In previous implementations of the BUGS language (WinBUGS, OpenBUGS, and JAGS), there is no way to extend the language with new distributions or functions (other than diving into the low-level source code). NIMBLE tries to make it easy to add distributions and functions and then to share your code with others.
In a variety of situations, scientists consider the possibility that some measurements will yield zeros for reasons separate from other considerations. For example, ecologists counting plants or animals of a particular species at many sites may get a zero when the species is absent but get a Poisson-distributed count when it is present. The explanatory variables they wish to consider as influencing the probability of a so-called structural zero (the species is absent) may be different from those influencing the abundance when it is present. This is done by having one parameter representing the probability of a structural zero and another parameter representing the Poisson mean. Each parameter may itself be predicted by other variables, and a zero in the data could result from either a structural zero or a Poisson sample that just happens to be zero. Similar ideas are used for zero-inflated binomial and zero-inflated negative binomial models. Hurdle models represent a subtly different approach, in which the probability of a zero is mixed with the zero-truncated probability of non-zeros.

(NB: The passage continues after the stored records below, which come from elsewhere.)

/-
Copyright (c) 2026 the pub-hodgecm-mathlib formalisation cell (harness21).  Prover seat hodgecm-mathlib-LH4-p13 (g8), req620 Track A «(D-RAM) FOUR-FRAME» squad
(STAGE-1b, row (2) of the piece `f_{T₊}`, the (β₂) road; β₂-BOARD v1 da0f832c (LH4-p04 (g8)) row (L-P) «balanced generic cells» (LH7-p09 (g0) SIG-LP v1: «generic: p13 (S-2) ★ +
(S4-disc) ★; c₀-class arithmetic OPEN») — this file is that c₀-CLASS ARITHMETIC in the line-model letters of ★ p861134), 2026-09-04.
-/
import Summits.HodgeConjecture.HodgeConjecture.Theorems.F0P3cDyRamLineValueSetNormRescale   -- ★ p861134 (this seat): `trace_mul_norm_rescale`, `setOf_thicken_traceValue_mul_norm_eq`
import HarnessLib

/-!
# Crux `H413`, line LH4 «(D-RAM) FOUR-FRAME» — STAGE-1b, row (2), the (β₂) road, (S-2) part iv: «THE c₀-CLASS ARITHMETIC OF THE LINE VALUE SET» — if the two line constants
# satisfy `c′ = c·Θ(w)w·e·(1 + δ)` (`w` a unit stabilising `S`, `e` a `ρ`-fixed unit, `δ` sub-precision) then the thickened value set for `c′` is `e •` the one for `c`

Cell `hodgecm-mathlib` (D-0151), FLOOR 0, crux item H413 = `stmt-HodgeConjecture-24833`, route of record `HCCMUnconditional`; squad F0∕P3c∕LH4; lane
`--supports stmt-HodgeConjecture-24833 --as helper` (count-neutral; pays NO tier-0 row).  THEOREMS ONLY (no `def`, no instance, no notation, no `sorry`, default heartbeats).
DATUM-FREE algebra over a valued field `M` with ring endomorphisms `ρ` (trace involution, isometric, fixing the thickening scalar) and `Θ`.
WHY.  ★ p861209 (S4-disc, LH4-p04 (g8)): the two literals' line constants `h, h′` sit in opposite norm classes, and on a GENERIC cell `h′ = h·Θ(w)w·e·(1+δ)` holds to the
sub-conductor precision the label needs (`e ∈ F` a unit, `δ` small).  Then, for the thickened trace-value sets `VS(c) := {t ∣ ∃ z ∈ S, |πinv·(t − Tr_ρ(c·q·Θz·z))| ≤ 1}`:
* §1 `setOf_thicken_traceValue_mul_fixed_eq_image` — `VS(c·e) = (e·) '' VS(c)` for a `ρ`-fixed unit `e` (`Tr_ρ(e·x) = e·Tr_ρ(x)`, `|e| = 1`);
* §2 `setOf_thicken_traceValue_mul_one_add_eq` — `VS(c·(1+δ)) = VS(c)` when `|πinv·(c·δ·q·Θz·z)| ≤ 1` on `S` (`ρ` isometric, `ρ πinv = πinv`; ★ absorption pattern);
* §3 HEAD **`setOf_thicken_traceValue_eq_image_of_classRel`** — `c′ = c·(Θw·w)·e·(1+δ)` with `w ≠ 0`, `w·S ⊆ S`, `w⁻¹·S ⊆ S`, `ρe = e`, `|e| = 1`, the `δ`-bound ⇒ `VS(c′) = (e·) '' VS(c)`
  (★ p861134 ∘ §1 ∘ §2).  So the two literals' plane classes on a generic cell differ EXACTLY by the scaling `e` (whose effect on the census label is ★ p861069 ∕ `ω(e)`).
HONEST LABEL.  Count-neutral algebra; nothing printed is asserted; no census law is stated; (β₂) stays a HYPOTHESIS; `HC_CM` is proved only modulo the 7 printed citations
(2 remaining named inputs: hLiu418 = `stmt-HodgeConjecture-24832`, h413 = `stmt-HodgeConjecture-24833`) until rung 0 closes.
## References
* [Jacobowitz1962] R. Jacobowitz, *Hermitian forms over local fields*, Amer. J. Math. 84 (1962): §4 (hermitian lines; scaling by norms and by base units).
* [Rogawski1990] J. D. Rogawski, *Automorphic Representations of Unitary Groups in Three Variables*, Ann. of Math. Stud. 123 (1990): §4.9 Prop. 4.9.1 (b) p. 55.
-/

set_option autoImplicit false

noncomputable section
namespace Summit.HodgeConjecture.HodgeConjecture.Cruxes.H413.F0P3cDyRamLineValueSetClassArith

open scoped Valued WithZero
open Summit.HodgeConjecture.HodgeConjecture.Cruxes.H413.F0P3cDyRamLineValueSetNormRescale

variable {M : Type*} [Field M] [Valued M ℤᵐ⁰]

/-! ## §1 Scaling the line constant by a `ρ`-fixed unit scales the value set -/

/-- **`VS(c·e) = e • VS(c)` FOR A `ρ`-FIXED UNIT `e`**: `Tr_ρ(c·e·X) = e·Tr_ρ(c·X)` and `|πinv·(e·t′ − e·T)| = |πinv·(t′ − T)|`. [cite: Jacobowitz1962, §4] [cite: Rogawski1990, §4.9 Prop. 4.9.1 (b) p. 55] -/
theorem setOf_thicken_traceValue_mul_fixed_eq_image (ρ Θ : M →+* M) (πinv c q : M) {e : M} (hρe : ρ e = e) (he : Valued.v e = 1) (S : Set M) :
    {t : M | ∃ z ∈ S, Valued.v (πinv * (t - (c * e * q * (Θ z * z) + ρ (c * e * q * (Θ z * z))))) ≤ 1} =
      (fun t => e * t) '' {t : M | ∃ z ∈ S, Valued.v (πinv * (t - (c * q * (Θ z * z) + ρ (c * q * (Θ z * z))))) ≤ 1} := by
  have he0 : e ≠ 0 := fun h => by rw [h, map_zero] at he; exact zero_ne_one he
  have htr : ∀ z : M, c * e * q * (Θ z * z) + ρ (c * e * q * (Θ z * z)) = e * (c * q * (Θ z * z) + ρ (c * q * (Θ z * z))) := fun z => by
    simp only [map_mul, hρe]; ring
  ext t
  simp only [Set.mem_setOf_eq, Set.mem_image]
  constructor
  · rintro ⟨z, hz, ht⟩
    refine ⟨e⁻¹ * t, ⟨z, hz, ?_⟩, by rw [mul_inv_cancel_left₀ he0]⟩
    rw [htr] at ht
    have e1 : πinv * (e⁻¹ * t - (c * q * (Θ z * z) + ρ (c * q * (Θ z * z)))) = e⁻¹ * (πinv * (t - e * (c * q * (Θ z * z) + ρ (c * q * (Θ z * z))))) := by
      field_simp
    rw [e1, map_mul, map_inv₀, he, inv_one, one_mul]
    exact ht
  · rintro ⟨t', ⟨z, hz, ht'⟩, rfl⟩
    refine ⟨z, hz, ?_⟩
    rw [htr, ← mul_sub, ← mul_assoc, mul_comm πinv e, mul_assoc, map_mul, he, one_mul]
    exact ht'

/-! ## §2 A sub-precision perturbation of the line constant does not change the value set -/

/-- **`VS(c·(1+δ)) = VS(c)` WHEN `c·δ·q·Θz·z` IS `πinv`-SMALL ON `S`** (`ρ` isometric and fixing `πinv`): `Tr_ρ(c(1+δ)X) = Tr_ρ(cX) + Tr_ρ(cδX)` and the second summand is absorbed.
[cite: Jacobowitz1962, §4] [cite: Rogawski1990, §4.9 Prop. 4.9.1 (b) p. 55] -/
theorem setOf_thicken_traceValue_mul_one_add_eq (ρ Θ : M →+* M) (hρv : ∀ x, Valued.v (ρ x) = Valued.v x) {πinv : M} (hρπ : ρ πinv = πinv) (c q δ : M)
    (S : Set M) (hδ : ∀ z ∈ S, Valued.v (πinv * (c * δ * q * (Θ z * z))) ≤ 1) :
    {t : M | ∃ z ∈ S, Valued.v (πinv * (t - (c * (1 + δ) * q * (Θ z * z) + ρ (c * (1 + δ) * q * (Θ z * z))))) ≤ 1} =
      {t : M | ∃ z ∈ S, Valued.v (πinv * (t - (c * q * (Θ z * z) + ρ (c * q * (Θ z * z))))) ≤ 1} := by
  have hsmall : ∀ z ∈ S, Valued.v (πinv * (c * δ * q * (Θ z * z) + ρ (c * δ * q * (Θ z * z)))) ≤ 1 := fun z hz => by
    rw [mul_add]
    refine (Valuation.map_add _ _ _).trans (max_le (hδ z hz) ?_)
    rw [show πinv * ρ (c * δ * q * (Θ z * z)) = ρ (πinv * (c * δ * q * (Θ z * z))) by rw [map_mul ρ πinv, hρπ], hρv]
    exact hδ z hz
  ext t
  simp only [Set.mem_setOf_eq]
  constructor
  · rintro ⟨z, hz, ht⟩
    refine ⟨z, hz, ?_⟩
    have e1 : πinv * (t - (c * q * (Θ z * z) + ρ (c * q * (Θ z * z)))) =
        πinv * (t - (c * (1 + δ) * q * (Θ z * z) + ρ (c * (1 + δ) * q * (Θ z * z)))) + πinv * (c * δ * q * (Θ z * z) + ρ (c * δ * q * (Θ z * z))) := by
      simp only [map_mul, map_add, map_one]; ring
    rw [e1]
    exact (Valuation.map_add _ _ _).trans (max_le ht (hsmall z hz))
  · rintro ⟨z, hz, ht⟩
    refine ⟨z, hz, ?_⟩
    have e1 : πinv * (t - (c * (1 + δ) * q * (Θ z * z) + ρ (c * (1 + δ) * q * (Θ z * z)))) =
        πinv * (t - (c * q * (Θ z * z) + ρ (c * q * (Θ z * z)))) + -(πinv * (c * δ * q * (Θ z * z) + ρ (c * δ * q * (Θ z * z)))) := by
      simp only [map_mul, map_add, map_one]; ring
    rw [e1]
    exact (Valuation.map_add _ _ _).trans (max_le ht (by rw [Valuation.map_neg]; exact hsmall z hz))

/-! ## §3 HEAD — the class relation `c′ = c·Θ(w)w·e·(1+δ)` -/

/-- **HEAD — THE c₀-CLASS ARITHMETIC.**  `c′ = c·(Θw·w)·e·(1 + δ)` with `w ≠ 0`, `w·S ⊆ S`, `w⁻¹·S ⊆ S` (a unit stabilising the lattice), `e` a `ρ`-fixed unit, and the perturbation
`πinv`-small on `S` (`|πinv·(c·Θw w·e·δ·q·Θz z)| ≤ 1` for `z ∈ S`; `ρ` isometric, `ρ πinv = πinv`) ⟹ `VS(c′) = (e·) '' VS(c)`.  On a GENERIC (β₂) cell this is the relation between the
two literals' plane value sets (★ p861209: `h′` vs `h`), so their classes differ exactly by the base-unit scaling `e`. [cite: Jacobowitz1962, §4] [cite: Rogawski1990, §4.9 Prop. 4.9.1 (b) p. 55] -/
theorem setOf_thicken_traceValue_eq_image_of_classRel (ρ Θ : M →+* M) (hρv : ∀ x, Valued.v (ρ x) = Valued.v x) {πinv : M} (hρπ : ρ πinv = πinv)
    (c q : M) {w e δ c' : M} (hw : w ≠ 0) (hρe : ρ e = e) (he : Valued.v e = 1) (hc' : c' = c * (Θ w * w) * e * (1 + δ))
    {S : Set M} (hS : ∀ z ∈ S, w * z ∈ S) (hS' : ∀ z ∈ S, w⁻¹ * z ∈ S)
    (hδ : ∀ z ∈ S, Valued.v (πinv * (c * (Θ w * w) * e * δ * q * (Θ z * z))) ≤ 1) :
    {t : M | ∃ z ∈ S, Valued.v (πinv * (t - (c' * q * (Θ z * z) + ρ (c' * q * (Θ z * z))))) ≤ 1} =
      (fun t => e * t) '' {t : M | ∃ z ∈ S, Valued.v (πinv * (t - (c * q * (Θ z * z) + ρ (c * q * (Θ z * z))))) ≤ 1} := by
  rw [hc', setOf_thicken_traceValue_mul_one_add_eq ρ Θ hρv hρπ (c * (Θ w * w) * e) q δ S hδ,
    setOf_thicken_traceValue_mul_fixed_eq_image ρ Θ πinv (c * (Θ w * w)) q hρe he S,
    setOf_thicken_traceValue_mul_norm_eq ρ Θ πinv c q hw hS hS']

end Summit.HodgeConjecture.HodgeConjecture.Cruxes.H413.F0P3cDyRamLineValueSetClassArith

end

Since such distributions were not built into earlier dialects of BUGS, users of that language have made use of a couple of indirect techniques to accomplish them. One approach is to add a Bernoulli (0/1) latent variable to the model for each observed zero. The latent variable indicates whether the corresponding data value is a structural or non-structural zero, and the MCMC must sample it. The other approach is to use a trick for providing an arbitrary log-likelihood to BUGS (for reasons unrelated to zero-inflation, this is sometimes called the “zero trick” – are you confused yet?). The former approach is more general but adds computational cost since the MCMC must sample the latent variables. The latter trick avoids the computational cost but is less general because every time one wants to consider a different distribution one must be sure to get the log likelihood correct, which could become cumbersome and difficult for others to follow.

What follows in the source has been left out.